--- START ---
/-- **THE TWIST SIDE OF INFLATION–RESTRICTION (generic).** Let `N ≤ G` be open normal with
`G = N ⊔ N c`, `M`, `M'` discrete `G`-modules with continuous orbit maps, `ψ : M' ≃ M` additive,
`N`-equivariant and ANTI-equivariant at `c` (`ψ (c m') = −c ψ(m')`: `M' = M ⊗ χ` for the character
`χ` of `G/N`), and `M^{N} = 0`. Then a class `ξ ∈ H¹(N, M)` lies in the image of
`ψ_* ∘ res' : H¹(G, M') → H¹(N, M') ≅ H¹(N, M)` iff it is ANTI-invariant: `conj_c ξ = −ξ`.
(`⟹`: `ψ_* c_* = −c_* ψ_*` (`h1Equiv_conjH1_neg`) and `c_*` fixes restricted classes; `⟸`:
`ξ' = ψ_*⁻¹ ξ` is `conj_c`-fixed, hence `conj_g`-fixed for all `g`, hence restricted from `G` by
the image form of inflation–restriction for `M'`, whose `N`-fixed points vanish with those of `M`.)
For `G = Γ_ℚ ⊃ N = Γ_K`, `M = E[p^∞]`, `M' = E^{(c)}[p^∞]`:
**`H¹(ℚ, E^{(c)}[p^∞]) ≅ H¹(K, E[p^∞])^{τ = −1}`**.
[cite: Dokchitser2013ParityNotes, §4, proof of the Theorem "[Squarity, NekIV, Kurast]"]
[cite: SerreGaloisCohomology1997, I §2.6 (b)] -/
theorem exists_h1Equiv_resSubgroupH1_eq_iff (hopen : IsOpen (N : Set G))
    (hxor : ∀ b : G, Xor (b * c⁻¹ ∈ N) (b ∈ N))
    (hcont' : ∀ m' : M', Continuous fun g : G ↦ g • m')
    (ψ : M' ≃+ M) (hψ : ∀ (n : N) (m' : M'), ψ (n • m') = n • ψ m')
    (hψc : ∀ m' : M', ψ (c • m') = -(c • ψ m'))
    (hfix : FixedPoints.addSubgroup N M = ⊥) (ξ : subgroupH1 N M) :
    (∃ η' : discreteH1 G M', h1Equiv ψ hψ (resSubgroupH1 N M' η') = ξ) ↔
      conjH1 N M c ξ = -ξ := by
  have hfix' : FixedPoints.addSubgroup N M' = ⊥ :=
    fixedPoints_eq_bot_of_equivariant_equiv ψ hψ hfix
  constructor
  · rintro ⟨η', rfl⟩
    have h := h1Equiv_conjH1_neg ψ hψ hψc (resSubgroupH1 N M' η')
    rw [conjH1_resSubgroupH1 N hcont' c η'] at h
    exact (neg_eq_iff_eq_neg.mpr h).symm
  · intro hξ
    set ξ' := (h1Equiv ψ hψ).symm ξ with hξ'def
    have hξξ' : h1Equiv ψ hψ ξ' = ξ := (h1Equiv ψ hψ).apply_symm_apply ξ
    have hc' : conjH1 N M' c ξ' = ξ' := by
      apply (h1Equiv ψ hψ).injective
      rw [h1Equiv_conjH1_neg ψ hψ hψc, hξξ', hξ, neg_neg]
    obtain ⟨η', hη'⟩ := (mem_range_resSubgroupH1_iff_forall_conjH1_eq N hopen hcont' hfix' ξ').2
      ((forall_conjH1_eq_iff_of_xor hxor ξ').2 hc')
    exact ⟨η', by rw [hη', hξξ']⟩
/-- **δ-robust clause-3 orbit test with ONE configuration.**  Kernel `γ`-symmetry (on continuous observables), closure of `γ` up to re-indexing
and gauge, gauge normalisation, and δ-closeness of every ground state to the orbit of `A` in the densities at `x, y, z` ⇒ for every `ε > 0`,
eventually in `β`, `|kerK3^η_β(x,y,z) − κ₃,Γ(A; x,y,z)| ≤ 648N²·δ + ε`, where `κ₃,Γ(A; x,y,z)` is the orbit third cumulant of the density field
of `A` (`M…/k` = orbit means of the single, pair and triple products). [folklore] -/
theorem eventually_abs_kerK3_sub_orbitK3_le_of_nearOrbit (c : Fin 4 → ℤ) (b : ℕ) (η : LGConfig 4 G)
    (γ : ι → LGConfig 4 G → LGConfig 4 G) (hγ : ∀ i, Continuous (γ i))
    (hmul : ∀ j : ι, ∃ e : ι ≃ ι, ∀ (k : ι) (U : LGConfig 4 G), ∃ h : Site 4 → G, γ k (γ j U) = gaugeTransformZd h (γ (e k) U))
    (hgauge : ∀ (i : ι) (g : Site 4 → G), ∃ g' : Site 4 → G, ∀ U : LGConfig 4 G, γ i (gaugeTransformZd g U) = gaugeTransformZd g' (γ i U))
    (hsymm : ∀ (β : ℝ) (i : ι) (F : LGConfig 4 G → ℝ), Continuous F → kerE G r β c b η (F ∘ γ i) = kerE G r β c b η F)
    (A : LGConfig 4 G) {x y z : Fin 4 → ℤ} {δ : ℝ}
    (hGS : ∀ ζ ∈ cubeMinimisers G r c b η, ∃ (j : ι) (g : Site 4 → G), ∀ i,
      |dens G r x (γ i (glueWith (cubeEdges c b) ζ η)) - dens G r x (γ i (gaugeTransformZd g (γ j A)))| ≤ δ ∧
      |dens G r y (γ i (glueWith (cubeEdges c b) ζ η)) - dens G r y (γ i (gaugeTransformZd g (γ j A)))| ≤ δ ∧
      |dens G r z (γ i (glueWith (cubeEdges c b) ζ η)) - dens G r z (γ i (gaugeTransformZd g (γ j A)))| ≤ δ)
    {ε : ℝ} (hε : 0 < ε) :
    ∀ᶠ β : ℝ in atTop, |kerK3 G r β c b η x y z -
        ((∑ i, dens G r x (γ i A) * dens G r y (γ i A) * dens G r z (γ i A)) / Fintype.card ι -
          (∑ i, dens G r x (γ i A)) / Fintype.card ι * ((∑ i, dens G r y (γ i A) * dens G r z (γ i A)) / Fintype.card ι) -
          (∑ i, dens G r y (γ i A)) / Fintype.card ι * ((∑ i, dens G r x (γ i A) * dens G r z (γ i A)) / Fintype.card ι) -
          (∑ i, dens G r z (γ i A)) / Fintype.card ι * ((∑ i, dens G r x (γ i A) * dens G r y (γ i A)) / Fintype.card ι) +
          2 * ((∑ i, dens G r x (γ i A)) / Fintype.card ι * ((∑ i, dens G r y (γ i A)) / Fintype.card ι) *
            ((∑ i, dens G r z (γ i A)) / Fintype.card ι)))| ≤ 648 * r.N ^ 2 * δ + ε := by
  have hk : (0 : ℝ) < Fintype.card ι := Nat.cast_pos.2 Fintype.card_pos
  have hδ : 0 ≤ δ := by
    obtain ⟨ζ, hζ⟩ := cubeMinimisers_nonempty (G := G) (r := r) c b η
    obtain ⟨j, g, hj⟩ := hGS ζ hζ
    obtain ⟨i⟩ := ‹Nonempty ι›
    exact (abs_nonneg _).trans (hj i).1
  -- the tolerance split: ε = ε' · D
  have hD : 0 < 1 + 3 * (36 * (r.N : ℝ) ^ 2 + 6 * r.N) + 6 * (6 * (r.N : ℝ)) ^ 2 := by positivity
  set ε' : ℝ := ε / (1 + 3 * (36 * (r.N : ℝ) ^ 2 + 6 * r.N) + 6 * (6 * (r.N : ℝ)) ^ 2) with hε'def
  have hε' : 0 < ε' := div_pos hε hD
  have hε'D : ε' * (1 + 3 * (36 * (r.N : ℝ) ^ 2 + 6 * r.N) + 6 * (6 * (r.N : ℝ)) ^ 2) = ε := div_mul_cancel₀ ε hD.ne'
  -- the soft orbit sums
  have near1 : ∀ w ∈ ({x, y, z} : Finset (Fin 4 → ℤ)), ∀ ζ ∈ cubeMinimisers G r c b η, ∃ (j : ι) (g : Site 4 → G), ∀ i,
      |dens G r w (γ i (glueWith (cubeEdges c b) ζ η)) - dens G r w (γ i (gaugeTransformZd g (γ j A)))| ≤ δ := by
    intro w hw ζ hζ
    obtain ⟨j, g, hj⟩ := hGS ζ hζ
    simp only [Finset.mem_insert, Finset.mem_singleton] at hw
    rcases hw with rfl | rfl | rfl
    · exact ⟨j, g, fun i => (hj i).1⟩
    · exact ⟨j, g, fun i => (hj i).2.1⟩
    · exact ⟨j, g, fun i => (hj i).2.2⟩
  have near2 : ∀ w ∈ ({x, y, z} : Finset (Fin 4 → ℤ)), ∀ w' ∈ ({x, y, z} : Finset (Fin 4 → ℤ)), ∀ ζ ∈ cubeMinimisers G r c b η,
      ∃ (j : ι) (g : Site 4 → G), ∀ i,
      |dens G r w (γ i (glueWith (cubeEdges c b) ζ η)) - dens G r w (γ i (gaugeTransformZd g (γ j A)))| ≤ δ ∧
      |dens G r w' (γ i (glueWith (cubeEdges c b) ζ η)) - dens G r w' (γ i (gaugeTransformZd g (γ j A)))| ≤ δ := by
    intro w hw w' hw' ζ hζ
    obtain ⟨j, g, hj⟩ := hGS ζ hζ
    have pick : ∀ v ∈ ({x, y, z} : Finset (Fin 4 → ℤ)), ∀ i,
        |dens G r v (γ i (glueWith (cubeEdges c b) ζ η)) - dens G r v (γ i (gaugeTransformZd g (γ j A)))| ≤ δ := by
      intro v hv i
      simp only [Finset.mem_insert, Finset.mem_singleton] at hv
      rcases hv with rfl | rfl | rfl
      · exact (hj i).1
      · exact (hj i).2.1
      · exact (hj i).2.2
    exact ⟨j, g, fun i => ⟨pick w hw i, pick w' hw' i⟩⟩
  have hx : x ∈ ({x, y, z} : Finset (Fin 4 → ℤ)) := by simp
  have hy : y ∈ ({x, y, z} : Finset (Fin 4 → ℤ)) := by simp
  have hz : z ∈ ({x, y, z} : Finset (Fin 4 → ℤ)) := by simp
  have sm := fun w (hw : w ∈ ({x, y, z} : Finset (Fin 4 → ℤ))) =>
    softOrbitSums_dens_of_nearOrbitModGauge r c b η γ hmul hgauge A w (near1 w hw)
  have sp := fun w (hw : w ∈ ({x, y, z} : Finset (Fin 4 → ℤ))) w' (hw' : w' ∈ ({x, y, z} : Finset (Fin 4 → ℤ))) =>
    softOrbitSums_dens_mul_of_nearOrbitModGauge r c b η γ hmul hgauge A w w' (near2 w hw w' hw')
  have st := softOrbitSums_dens_mul_mul_of_nearOrbitModGauge r c b η γ hmul hgauge A x y z hGS
  -- the seven eventually-bounds (means: δ + ε', pairs: 12Nδ + ε', triple: 108N²δ + ε')
  have sy := fun (w : Fin 4 → ℤ) (β : ℝ) (i : ι) => hsymm β i _ (continuous_dens r w)
  have sy2 := fun (w w' : Fin 4 → ℤ) (β : ℝ) (i : ι) => hsymm β i _ ((continuous_dens r w).mul (continuous_dens r w'))
  have eX := eventually_abs_kerE_sub_orbitMean_le r c b η γ (fun i => (continuous_dens r x).comp (hγ i)) (sm x hx) (sy x) hε'
  have eY := eventually_abs_kerE_sub_orbitMean_le r c b η γ (fun i => (continuous_dens r y).comp (hγ i)) (sm y hy) (sy y) hε'
  have eZ := eventually_abs_kerE_sub_orbitMean_le r c b η γ (fun i => (continuous_dens r z).comp (hγ i)) (sm z hz) (sy z) hε'
  have eXY := eventually_abs_kerE_sub_orbitMean_le r c b η γ (F := fun U => dens G r x U * dens G r y U)
    (fun i => ((continuous_dens r x).mul (continuous_dens r y)).comp (hγ i)) (sp x hx y hy) (sy2 x y) hε'
  have eXZ := eventually_abs_kerE_sub_orbitMean_le r c b η γ (F := fun U => dens G r x U * dens G r z U)
    (fun i => ((continuous_dens r x).mul (continuous_dens r z)).comp (hγ i)) (sp x hx z hz) (sy2 x z) hε'
  have eYZ := eventually_abs_kerE_sub_orbitMean_le r c b η γ (F := fun U => dens G r y U * dens G r z U)
    (fun i => ((continuous_dens r y).mul (continuous_dens r z)).comp (hγ i)) (sp y hy z hz) (sy2 y z) hε'
  have eXYZ := eventually_abs_kerE_sub_orbitMean_le r c b η γ (F := fun U => dens G r x U * dens G r y U * dens G r z U)
    (fun i => (((continuous_dens r x).mul (continuous_dens r y)).mul (continuous_dens r z)).comp (hγ i)) st
    (fun β i => hsymm β i _ (((continuous_dens r x).mul (continuous_dens r y)).mul (continuous_dens r z))) hε'
  filter_upwards [eX, eY, eZ, eXY, eXZ, eYZ, eXYZ] with β hX hY hZ hXY hXZ hYZ hXYZ
  -- simplify the tolerances `kδ/k`, `k(12Nδ)/k`, `k(108N²δ)/k`
  have e1 : (Fintype.card ι : ℝ) * δ / Fintype.card ι = δ := by field_simp
  have e2 : (Fintype.card ι : ℝ) * (12 * r.N * δ) / Fintype.card ι = 12 * r.N * δ := by field_simp
  have e3 : (Fintype.card ι : ℝ) * (108 * r.N ^ 2 * δ) / Fintype.card ι = 108 * r.N ^ 2 * δ := by field_simp
  rw [e1] at hX hY hZ
  rw [e2] at hXY hXZ hYZ
  rw [e3] at hXYZ
  -- a priori bounds
  have bY : |kerE G r β c b η (dens G r y)| ≤ 6 * r.N := BoundaryLaw.abs_kerE_le G r β c b η (CornerPrice.abs_dens_le G r y)
  have bZ : |kerE G r β c b η (dens G r z)| ≤ 6 * r.N := BoundaryLaw.abs_kerE_le G r β c b η (CornerPrice.abs_dens_le G r z)
  have bpair : ∀ w w' : Fin 4 → ℤ, |kerE G r β c b η (fun U => dens G r w U * dens G r w' U)| ≤ 36 * r.N ^ 2 := fun w w' =>
    BoundaryLaw.abs_kerE_le G r β c b η fun U => by
      rw [abs_mul]
      have h := mul_le_mul (CornerPrice.abs_dens_le G r w U) (CornerPrice.abs_dens_le G r w' U) (abs_nonneg _) (by positivity)
      linarith
  have h := abs_k3_sub_k3_le hX hY hZ hXY hXZ hYZ hXYZ bY bZ (abs_orbitMean_dens_le r γ A x) (abs_orbitMean_dens_le r γ A y)
    (abs_orbitMean_dens_le r γ A z) (bpair x y) (bpair x z) (bpair y z)
  have final : 108 * (r.N : ℝ) ^ 2 * δ + ε' + 3 * (36 * r.N ^ 2 * (δ + ε') + 6 * r.N * (12 * r.N * δ + ε')) +
      6 * (6 * (r.N : ℝ)) ^ 2 * (δ + ε') = 648 * r.N ^ 2 * δ + ε := by
    rw [← hε'D]; ring
  unfold kerK3
  linarith

end GroundStates

/-! ## §4 The clause-3 price at `1 ≤ depth` -/

section Price

variable {G : Type} [Group G] [TopologicalSpace G] [IsTopologicalGroup G] [CompactSpace G]
  [MeasurableSpace G] [BorelSpace G] (r : LatticeRep G) (a : ℝ → ℝ) {ι : Type} [Fintype ι] [Nonempty ι]

/-- **Clause 3 prices a box whose ground states are δ-close to one orbit by the orbit third cumulant of ONE configuration minus `648N²·δ`**, at
any three cube sites (boundary layer included):
`|κ₃,Γ(A; x,y,z)| − 648N²·δ ≤ C₃ / min(d_x,d_y,d_z)⁴ / (1 + min(‖y−x‖,‖z−y‖,‖z−x‖))⁸`. [folklore] -/
theorem orbitK3_le_of_e3osc_nearOrbit (ha0 : Tendsto a atTop (𝓝 0)) {C₃ ℓ : ℝ} (hℓ : 0 < ℓ)
    (hE3 : ∃ β₃ : ℝ, ∀ β : ℝ, β₃ ≤ β → ∀ (c : Fin 4 → ℤ) (b : ℕ), (b : ℝ) * a β ≤ ℓ →
      ∀ (η η' : LGConfig 4 G) (x y z : Fin 4 → ℤ), 1 ≤ depth c b x → 1 ≤ depth c b y → 1 ≤ depth c b z →
        |kerK3 G r β c b η x y z - kerK3 G r β c b η' x y z| ≤
          C₃ / ((min (min (depth c b x) (depth c b y)) (depth c b z) : ℕ) : ℝ) ^ 4 /
            (1 + min (min ‖siteToE (y - x)‖ ‖siteToE (z - y)‖) ‖siteToE (z - x)‖) ^ 8)
    (c : Fin 4 → ℤ) (b : ℕ) (η : LGConfig 4 G) (γ : ι → LGConfig 4 G → LGConfig 4 G) (hγ : ∀ i, Continuous (γ i))
    (hmul : ∀ j : ι, ∃ e : ι ≃ ι, ∀ (k : ι) (U : LGConfig 4 G), ∃ h : Site 4 → G, γ k (γ j U) = gaugeTransformZd h (γ (e k) U))
    (hgauge : ∀ (i : ι) (g : Site 4 → G), ∃ g' : Site 4 → G, ∀ U : LGConfig 4 G, γ i (gaugeTransformZd g U) = gaugeTransformZd g' (γ i U))
    (hsymm : ∀ (β : ℝ) (i : ι) (F : LGConfig 4 G → ℝ), Continuous F → kerE G r β c b η (F ∘ γ i) = kerE G r β c b η F)
    (A : LGConfig 4 G) {x y z : Fin 4 → ℤ} (hx : 1 ≤ depth c b x) (hy : 1 ≤ depth c b y) (hz : 1 ≤ depth c b z) {δ : ℝ}
    (hGS : ∀ ζ ∈ cubeMinimisers G r c b η, ∃ (j : ι) (g : Site 4 → G), ∀ i,
      |dens G r x (γ i (glueWith (cubeEdges c b) ζ η)) - dens G r x (γ i (gaugeTransformZd g (γ j A)))| ≤ δ ∧
      |dens G r y (γ i (glueWith (cubeEdges c b) ζ η)) - dens G r y (γ i (gaugeTransformZd g (γ j A)))| ≤ δ ∧
      |dens G r z (γ i (glueWith (cubeEdges c b) ζ η)) - dens G r z (γ i (gaugeTransformZd g (γ j A)))| ≤ δ) :
    |(∑ i, dens G r x (γ i A) * dens G r y (γ i A) * dens G r z (γ i A)) / Fintype.card ι -
          (∑ i, dens G r x (γ i A)) / Fintype.card ι * ((∑ i, dens G r y (γ i A) * dens G r z (γ i A)) / Fintype.card ι) -
          (∑ i, dens G r y (γ i A)) / Fintype.card ι * ((∑ i, dens G r x (γ i A) * dens G r z (γ i A)) / Fintype.card ι) -
          (∑ i, dens G r z (γ i A)) / Fintype.card ι * ((∑ i, dens G r x (γ i A) * dens G r y (γ i A)) / Fintype.card ι) +
          2 * ((∑ i, dens G r x (γ i A)) / Fintype.card ι * ((∑ i, dens G r y (γ i A)) / Fintype.card ι) *
            ((∑ i, dens G r z (γ i A)) / Fintype.card ι))| - 648 * r.N ^ 2 * δ ≤
      C₃ / ((min (min (depth c b x) (depth c b y)) (depth c b z) : ℕ) : ℝ) ^ 4 /
        (1 + min (min ‖siteToE (y - x)‖ ‖siteToE (z - y)‖) ‖siteToE (z - x)‖) ^ 8 := by
  obtain ⟨β₃, H3⟩ := hE3
  refine le_of_forall_pos_le_add fun e he => ?_
  have he2 : 0 < e / 2 := half_pos he
  have h0 : ∀ᶠ β : ℝ in atTop, |kerK3 G r β c b 1 x y z| ≤ e / 2 := by
    have h := (tendsto_kerK3_one_all r c b x y z).abs
    rw [abs_zero] at h
    exact (h.eventually (eventually_le_nhds he2)).mono fun _ h => h
  have hsoft := eventually_abs_kerK3_sub_orbitK3_le_of_nearOrbit r c b η γ hγ hmul hgauge hsymm A hGS he2
  obtain ⟨β, hβ0, hβs, hb, hβ3⟩ := (h0.and (hsoft.and ((eventually_mul_le_of_tendsto_zero ha0 hℓ b).and
    (eventually_ge_atTop β₃)))).exists
  have hosc := H3 β hβ3 c b hb η 1 x y z hx hy hz
  set K : ℝ := (∑ i, dens G r x (γ i A) * dens G r y (γ i A) * dens G r z (γ i A)) / Fintype.card ι -
          (∑ i, dens G r x (γ i A)) / Fintype.card ι * ((∑ i, dens G r y (γ i A) * dens G r z (γ i A)) / Fintype.card ι) -
          (∑ i, dens G r y (γ i A)) / Fintype.card ι * ((∑ i, dens G r x (γ i A) * dens G r z (γ i A)) / Fintype.card ι) -
          (∑ i, dens G r z (γ i A)) / Fintype.card ι * ((∑ i, dens G r x (γ i A) * dens G r y (γ i A)) / Fintype.card ι) +
          2 * ((∑ i, dens G r x (γ i A)) / Fintype.card ι * ((∑ i, dens G r y (γ i A)) / Fintype.card ι) *
            ((∑ i, dens G r z (γ i A)) / Fintype.card ι)) with hK
  have t1 := (abs_sub_abs_le_abs_sub K (kerK3 G r β c b η x y z)).trans_eq (abs_sub_comm K (kerK3 G r β c b η x y z))
  have t2 := abs_sub_abs_le_abs_sub (kerK3 G r β c b η x y z) (kerK3 G r β c b 1 x y z)
  linarith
--- END ---
What you should do:
What lines in the listing above contain the word "hgauge"? Show each one.

Output below:
    (hgauge : ∀ (i : ι) (g : Site 4 → G), ∃ g' : Site 4 → G, ∀ U : LGConfig 4 G, γ i (gaugeTransformZd g U) = gaugeTransformZd g' (γ i U))
    softOrbitSums_dens_of_nearOrbitModGauge r c b η γ hmul hgauge A w (near1 w hw)
    softOrbitSums_dens_mul_of_nearOrbitModGauge r c b η γ hmul hgauge A w w' (near2 w hw w' hw')
  have st := softOrbitSums_dens_mul_mul_of_nearOrbitModGauge r c b η γ hmul hgauge A x y z hGS
    (hgauge : ∀ (i : ι) (g : Site 4 → G), ∃ g' : Site 4 → G, ∀ U : LGConfig 4 G, γ i (gaugeTransformZd g U) = gaugeTransformZd g' (γ i U))
  have hsoft := eventually_abs_kerK3_sub_orbitK3_le_of_nearOrbit r c b η γ hγ hmul hgauge hsymm A hGS he2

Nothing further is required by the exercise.